One aspect of commercial life that has always annoyed me is the habit of some project managers to refer to people as “resources”. It’s a wonderfully dehumanising phrase that lumps human beings, with their thoughts, feelings and aspirations, into the same category as steel ingots and rebar, to be shipped around as required by an unfeeling bureaucracy.
That same disconnect is now creeping into opinion pieces as they struggle with the Modern Money reality we live in. Ross Clark’s article today has the classic attempt at rebuff:
But while you can print money, you can’t print resources
Then further down the article
What will we think of lockdowns when we have several million unemployed, and public services are having to be slashed to stave off our creditors?
The usual lines, of course, all without putting two and two together and realising that the unemployed are the resources that back the money that is created.
If nobody else is using these people, they can be hired for the public good. Besides, the government is morally obliged to hire them since it is the policy of the government that has made them unemployed.
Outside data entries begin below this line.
import Mathlib
import Summits.Ventures.PercRepro2.V2SP
import Summits.Ventures.PercRepro2.Tail2DTailAvg
import Summits.Ventures.PercRepro2.Tail2DLeafPar
import Summits.Ventures.PercRepro2.Tail2DSP
import Summits.Ventures.PercRepro2.Tail2DStochDom
import Summits.Ventures.PercRepro2.HallOffFrame

/-!
# (SD) is unconditional on every leaf-parallel pattern
(seat mine-b, cell pub-perc-repro2; conjectures/MINE-B.md §41.6)

The one-edge parallel step of the stochastic domination (SD) (`Tail2DStochDom.sdomZ_par_free`) needs the
anti-diagonal log-concavity `T(u,v−1)·T(u−2,v+1) ≤ T(u−1,v)²` of the clipped tails of the smaller pattern.  The
lane's tail calculus supplies it: the clipped real tail `clipTail s (a,b) = T(a⁺,b⁺)` of a leaf-parallel pattern
is an M♮-concave tail in the sense of `Tail2D.IsMTail` — the atoms are the point mass `pt` (absent) and the
single-edge convolution `bconv w11 1 pt` (free), a series composition multiplies the tails (`IsMTail.mul`) and a
parallel composition with a free edge is the convolution `bconv w11 1` with the log-concave weights `(1,1)`
(`bconv_isMTail`, the bundle step with `c = 1`) — and `IsMTail.antidiag` is exactly `TailLC`.  Hence
**(SD) at every clipped position on every leaf-parallel pattern** (`sdomZ_of_leafPar`), unconditionally, and
in particular the normalized-matching form of the anti-diagonal unimodality of the tails for every monotone
weight (`sdom_of_leafPar`, `upperSet_tail_le_of_leafPar`).  With the count inequality of the class
(`offaxis_of_leafPar`, and the colour swap on the diagonal) this is the HALL / MONOTONE-RELAY form of EVERY member
`(a, j)`, `j + 1 ≤ a`, on every leaf-parallel pattern (`hallFn_phi_of_sdomZ`, `hallFn_phi_of_leafPar`): an injection
from `{r ≥ a, b = j}` into `{r = a−1, b ≥ j+1}` that only recolours red edges blue (`HallOffFrame.HallFn`).
-/

namespace Summit.Ventures.PercRepro2.Tail2D

open V2Closure

section ClipTail

/-- the clipped real tail `T(a⁺, b⁺)` of a pattern -/
noncomputable def clipTail (s : V2Closure.SP) (a b : ℤ) : ℝ := (tailCount s a.toNat b.toNat : ℝ)

/-- the clipped tail of an absent edge is the point mass -/
theorem clipTail_absent : clipTail V2Closure.SP.absent = pt := by
  funext a b
  unfold clipTail pt tailCount
  rw [Finset.card_filter, sum_absent_conf]
  simp only [SP.rLab, SP.bLab]
  split_ifs <;> first | (exfalso; omega) | simp

/-- the clipped tail of a free edge is the single-edge convolution of the point mass -/
theorem clipTail_free : clipTail V2Closure.SP.free = bconv w11 1 pt := by
  funext a b
  rw [bconv_w11]
  unfold clipTail pt tailCount
  rw [Finset.card_filter, sum_free_conf]
  simp only [SP.rLab, SP.bLab]
  simp only [Bool.false_eq_true, ↓reduceIte, nonpos_iff_eq_zero]
  split_ifs <;> (try norm_num) <;> omega

/-- the clipped tail of a series composition is the product of the clipped tails -/
theorem clipTail_ser (s t : V2Closure.SP) :
    clipTail (V2Closure.SP.ser s t) = fun a b => clipTail s a b * clipTail t a b := by
  funext a b
  unfold clipTail
  rw [tailCount_ser]
  push_cast
  rfl

/-- the clipped tail of `s ∥ e` is the single-edge convolution of the clipped tail of `s` -/
theorem clipTail_par_free (s : V2Closure.SP) :
    clipTail (V2Closure.SP.par s V2Closure.SP.free) = bconv w11 1 (clipTail s) := by
  funext a b
  rw [bconv_w11]
  unfold clipTail
  rw [tailCount_par_free]
  have e1 : a.toNat - 1 = (a - 1).toNat := by omega
  have e2 : b.toNat - 1 = (b - 1).toNat := by omega
  rw [e1, e2]
  push_cast
  ring

/-- the clipped tail of `e ∥ s` is the single-edge convolution of the clipped tail of `s` -/
theorem clipTail_free_par (s : V2Closure.SP) :
    clipTail (V2Closure.SP.par V2Closure.SP.free s) = bconv w11 1 (clipTail s) := by
  funext a b
  rw [bconv_w11]
  unfold clipTail
  rw [tailCount_free_par]
  have e1 : a.toNat - 1 = (a - 1).toNat := by omega
  have e2 : b.toNat - 1 = (b - 1).toNat := by omega
  rw [e1, e2]
  push_cast
  ring

/-- **the clipped tail of every leaf-parallel pattern is an M♮-concave tail** (the lane's (TAIL-M♮) on the
class: atoms, the series step `IsMTail.mul`, the bundle step `bconv_isMTail` with one free edge) -/
theorem leafPar_isMTail : ∀ {s : V2Closure.SP}, LeafPar s → ∃ L : ℤ, IsMTail (clipTail s) L
  | _, .free => ⟨0 + 1, by rw [clipTail_free]; exact bconv_isMTail pt_isMTail w11_isLCW (by norm_num)⟩
  | _, .absent => ⟨0, by rw [clipTail_absent]; exact pt_isMTail⟩
  | _, .ser hs ht => by
      obtain ⟨L, hL⟩ := leafPar_isMTail hs
      obtain ⟨M, hM⟩ := leafPar_isMTail ht
      exact ⟨min L M, by rw [clipTail_ser]; exact IsMTail.mul hL hM⟩
  | _, .parFree hs => by
      obtain ⟨L, hL⟩ := leafPar_isMTail hs
      exact ⟨L + 1, by rw [clipTail_par_free]; exact bconv_isMTail hL w11_isLCW (by norm_num)⟩
  | _, .freePar hs => by
      obtain ⟨L, hL⟩ := leafPar_isMTail hs
      exact ⟨L + 1, by rw [clipTail_free_par]; exact bconv_isMTail hL w11_isLCW (by norm_num)⟩

/-- the anti-diagonal log-concavity of an M♮-concave clipped tail, in the form used by the parallel step -/
theorem tailLC_of_isMTail {s : V2Closure.SP} {L : ℤ} (hT : IsMTail (clipTail s) L) (u v : ℤ) :
    TailLC s u v := by
  have h := hT.antidiag (u - 1) v
  have e1 : u - 1 + 1 = u := by ring
  have e2 : u - 1 - 1 = u - 2 := by ring
  rw [e1, e2] at h
  unfold clipTail at h
  unfold TailLC
  exact_mod_cast h

/-- **the tails of every leaf-parallel pattern are anti-diagonally log-concave** -/
theorem tailLC_of_leafPar {s : V2Closure.SP} (hs : LeafPar s) (u v : ℤ) : TailLC s u v := by
  obtain ⟨L, hL⟩ := leafPar_isMTail hs
  exact tailLC_of_isMTail hL u v

end ClipTail

section Unconditional

/-- **(SD) at every clipped position on every leaf-parallel pattern**, unconditionally -/
theorem sdomZ_of_leafPar {s : V2Closure.SP} (hs : LeafPar s) (u v : ℤ) : SDomZ s u v :=
  sdomZ_leafPar (fun _ ht u v => tailLC_of_leafPar ht u v) hs u v

/-- **(SD) on every leaf-parallel pattern in `ℕ`-positions**: for every monotone weight `f` and every `a, c`,
`Σ_f(a,c) · T(a−1,c+1) ≤ Σ_f(a−1,c+1) · T(a,c)` — the average of `f` over the tail `{r ≥ a, b ≥ c}` does not
decrease when the tail moves one step bluer -/
theorem sdom_of_leafPar {s : V2Closure.SP} (hs : LeafPar s) (a c : ℕ) (f : s.Conf → ℕ) (hf : Monotone f) :
    tailSum s f a c * tailCount s (a - 1) (c + 1) ≤ tailSum s f (a - 1) (c + 1) * tailCount s a c := by
  have key := sdomZ_of_leafPar hs a c f hf
  have e1 : ((a : ℤ)).toNat = a := by omega
  have e2 : ((a : ℤ) - 1).toNat = a - 1 := by omega
  have e3 : ((c : ℤ)).toNat = c := by omega
  have e4 : ((c : ℤ) + 1).toNat = c + 1 := by omega
  rw [e1, e2, e3, e4] at key
  exact key

/-- the normalized-matching form on every leaf-parallel pattern: for every upper set `U` (an increasing event),
`#(U ∩ E(a,c)) · T(a−1,c+1) ≤ #(U ∩ E(a−1,c+1)) · T(a,c)` -/
theorem upperSet_tail_le_of_leafPar {s : V2Closure.SP} (hs : LeafPar s) (a c : ℕ) (U : Finset s.Conf)
    (hU : ∀ x y : s.Conf, x ≤ y → x ∈ U → y ∈ U) :
    (tailSet s a c ∩ U).card * tailCount s (a - 1) (c + 1)
      ≤ (tailSet s (a - 1) (c + 1) ∩ U).card * tailCount s a c := by
  have hf : Monotone (fun x : s.Conf => if x ∈ U then 1 else 0) := by
    intro x y hxy
    by_cases hx : x ∈ U
    · simp [hx, hU x y hxy hx]
    · simp [hx]
  have key := sdom_of_leafPar hs a c _ hf
  have e : ∀ a' c', tailSum s (fun x => if x ∈ U then 1 else 0) a' c' = (tailSet s a' c' ∩ U).card := by
    intro a' c'
    simp [tailSum]
  rw [e, e] at key
  exact key

end Unconditional

section Hall

/-- the `phi`-mass of an upper set is the difference of its tail counts at `(a−1, j+1)` and `(a, j)`
(the common part `{r ≥ a, b ≥ j+1}` cancels) -/
theorem sum_phi_eq_sub {s : V2Closure.SP} (a j : ℕ) (ha : 1 ≤ a) (V : Finset s.Conf) :
    ∑ x ∈ V, phi a j (s.rLab x) (s.bLab x)
      = ((tailSet s (a - 1) (j + 1) ∩ V).card : ℤ) - ((tailSet s a j ∩ V).card : ℤ) := by
  have e : ∀ x : s.Conf, phi a j (s.rLab x) (s.bLab x)
      = ((if x ∈ tailSet s (a - 1) (j + 1) then 1 else 0) : ℤ) - (if x ∈ tailSet s a j then 1 else 0) := by
    intro x
    unfold phi tailSet
    simp only [Finset.mem_filter, Finset.mem_univ, true_and]
    have key : ((if s.rLab x + 1 = a ∧ j + 1 ≤ s.bLab x then 1 else 0) : ℤ)
        - (if a ≤ s.rLab x ∧ s.bLab x = j then 1 else 0)
        = ((if a - 1 ≤ s.rLab x ∧ j + 1 ≤ s.bLab x then 1 else 0) : ℤ)
          - (if a ≤ s.rLab x ∧ j ≤ s.bLab x then 1 else 0) := by
      split_ifs <;> omega
    exact key
  simp only [e, Finset.sum_sub_distrib, Finset.sum_boole]
  rw [Finset.filter_mem_eq_inter, Finset.filter_mem_eq_inter, Finset.inter_comm, Finset.inter_comm V]

/-- **(SD) and the count inequality give the Hall form**: if the uniform measure on `E(a,j)` is dominated by the
one on `E(a−1,j+1)` and `T(a,j) ≤ T(a−1,j+1)`, then every upper set carries non-negative `phi a j`-mass, i.e.
(Hall) there is an injection `{r ≥ a, b = j} → {r = a−1, b ≥ j+1}` recolouring red edges blue -/
theorem hallFn_phi_of_sdomZ {s : V2Closure.SP} (a j : ℕ) (ha : 1 ≤ a) (hSD : SDomZ s a j)
    (hT : tailCount s a j ≤ tailCount s (a - 1) (j + 1)) : HallFn (phi a j) s.rLab s.bLab := by
  intro V hV
  rw [sum_phi_eq_sub a j ha V]
  have hf : Monotone (fun x : s.Conf => if x ∈ V then 1 else 0) := by
    intro x y hxy
    by_cases hx : x ∈ V
    · have hy : y ∈ V := hV hxy hx
      simp [hx, hy]
    · simp [hx]
  have key := hSD _ hf
  have e1 : ((a : ℤ)).toNat = a := by omega
  have e2 : ((a : ℤ) - 1).toNat = a - 1 := by omega
  have e3 : ((j : ℤ)).toNat = j := by omega
  have e4 : ((j : ℤ) + 1).toNat = j + 1 := by omega
  rw [e1, e2, e3, e4] at key
  have e : ∀ a' c', tailSum s (fun x => if x ∈ V then 1 else 0) a' c' = (tailSet s a' c' ∩ V).card := by
    intro a' c'
    simp [tailSum]
  rw [e, e] at key
  -- `N·T′ ≤ N′·T` and `T ≤ T′` give `N ≤ N′` (if `T′ = 0` both tails are empty)
  set N := (tailSet s a j ∩ V).card
  set N' := (tailSet s (a - 1) (j + 1) ∩ V).card
  set T := tailCount s a j
  set T' := tailCount s (a - 1) (j + 1)
  have hNN : N ≤ N' := by
    rcases Nat.eq_zero_or_pos T' with h0 | hpos
    · have hT0 : T = 0 := by omega
      have hN0 : N = 0 := by
        have : N ≤ T := Finset.card_le_card (Finset.inter_subset_left)
        omega
      omega
    · have : N * T' ≤ N' * T' := le_trans key (Nat.mul_le_mul_left _ hT)
      exact Nat.le_of_mul_le_mul_right this hpos
  omega

/-- **the Hall / monotone-relay form of every member of the family on every leaf-parallel pattern**: for
`j + 1 ≤ a` there is an injection from `{r ≥ a, b = j}` into `{r = a−1, b ≥ j+1}` that only recolours red edges
blue (`HallFn (phi a j)`); the count inequality is `offaxis_of_leafPar` for `j + 2 ≤ a` and the colour swap
on the diagonal `a = j + 1` -/
theorem hallFn_phi_of_leafPar {s : V2Closure.SP} (hs : LeafPar s) (a j : ℕ) (hja : j + 1 ≤ a) :
    HallFn (phi a j) s.rLab s.bLab := by
  refine hallFn_phi_of_sdomZ a j (by omega) (sdomZ_of_leafPar hs a j) ?_
  rcases (by omega : j + 2 ≤ a ∨ a = j + 1) with h | h
  · exact offaxis_of_leafPar hs a j h
  · subst h
    rw [tailCount_symm]
    simp

end Hall

end Summit.Ventures.PercRepro2.Tail2D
In aggregate, the only way the government can get rid of all these workers is if the private sector hires them. Otherwise we end up paying public workers to do nothing rather than paying them to do something. And that makes no sense.
We have spent the best part of a year paying a good deal of the country 80% of their wages to remain on standby. The creditors to stave off are nowhere to be seen. There is no shortage of stuff on the shelf. How many more billions of Gilts do we have to sell at near-zero redemption yields? Surely by now, it should be clear that the old mental model is just a laughable anachronism.
Perhaps the mental blockage is the horrible realisation that an awful lot of private sector activity adds about as much real value to the economy as a government furlough payment.
The task of the private sector is to invest capital and replace drudgery with advanced machinery. As we can see this year, it’s well on its way, which is something that should be celebrated and encouraged.